Zooplankton-derived dissolved organic matter composition and its bioavailability of natural prokaryotic communities

Abstract

Zooplankton grazing onphytoplankton promotes the release of particulate and dissolved organic matter (DOM) into the water column and therefore plays a key role in organic matter cycling in aquatic systems. Prokaryotes are the main DOM consumers in the ocean by actively remineralizing and transforming it, contributing to its molecular diversification. To explore the molecular composition of zooplankton-derived DOM and its bioavailability to natural prokaryotic communities, the DOM generated by a mixed zooplankton community in the coastal Atlantic off Spain was used as substrate for a natural prokaryotic community and monitored over a ~ 5-d incubation experiment.

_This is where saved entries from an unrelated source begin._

/-- ★ **BOTH (3.133) CO-READINGS UNDER THE PINS** (the knit's packaging): for walk-letter data with block maps `blk = blkBK i bI` (output), `blkZ = blkHK i` (input) and
model operators `Hm = HcoK …`, `D = DcoK …` (entry 1 read on `blkY`), the entry-0 and entry-1 relative co-readings of `hKernelOfOp i B cfg O par` HOLD.
[cite: Balaban1985BackgroundPropagators, (3.133) p.422; Balaban1984PropagatorsII, (2.150)–(2.151) p.249] -/
theorem coRealizesHRel_of_pins
    (hβI : ∀ (x : FBondY i) (c : IBondY i), blkV1 i.hN i.D x = β i.hN i.D i.hk c → β i.hN i.D i.hk (bI x) = blkV1 i.hN i.D x)
    {blk blkY : XBK κ i → IBondY i} {blkZ : XHK κ i → IBondY i} {Hm : (XHK κ i → ℝ) →ₗ[ℝ] (XBK κ i → ℝ)} {D : (XBK κ i → ℝ) →ₗ[ℝ] (XBK κ i → ℝ)}
    (hblk : blk = blkBK i bI) (hblkY : blkY = blkBK i bI) (hblkZ : blkZ = blkHK i) (hHm : Hm = HcoK i b B cfg O U₁) (hD : D = DcoK i b B cfg U₁) :
    CoRealizesHRel (hKernelOfOp i B cfg O par) 0 U₁ (d + 1) (RelB i) blk blkZ Hm ∧
      CoRealizesHRel (hKernelOfOp i B cfg O par) 1 U₁ (d + 1) (RelB i) blkY blkZ (D ∘ₗ Hm) := by
  subst hblk hblkY hblkZ hHm hD
  exact ⟨coRealizesHRel_hKernel_coords_zero i b B cfg O par U₁ hβI, coRealizesHRel_hKernel_coords_one i b B cfg O par U₁ hβI⟩

end CoReadingH

end Literature.MathematicalPhysics.QuantumFieldTheory.Balaban1983to89.B9CoReadingCoordsH

end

The molecular composition of solid-phase extracted DOM was characterized via Fourier-transform ion cyclotron resonance mass spectrometry. After ~ 4 d in the zooplankton-derived DOM amended incubation, the prokaryotic community demonstrated a 17-fold exponential increase in cell number. The prokaryotic growth resulted in a reduction in bulk dissolved organic carbon concentration and the zooplankton-derived DOM was considerably transformed at molecular and bulk elemental levels over the incubation period. The C : N ratio (calculated from the obtained molecular formulae) increased while the functional diversity decreased over the incubation time. In addition, molecular indices pointed to a reduced bioavailability of DOM at the end of the experiment. These findings show that zooplankton excreta are a source of labile organic matter that is quickly metabolized by the prokaryotic community. Therefore, a fraction of carbon is shunted from transfer to secondary consumers similarly to the viral shunt, suggesting that the zooplankton–prokaryotic interactions play an important role in the ocean's carbon cycle.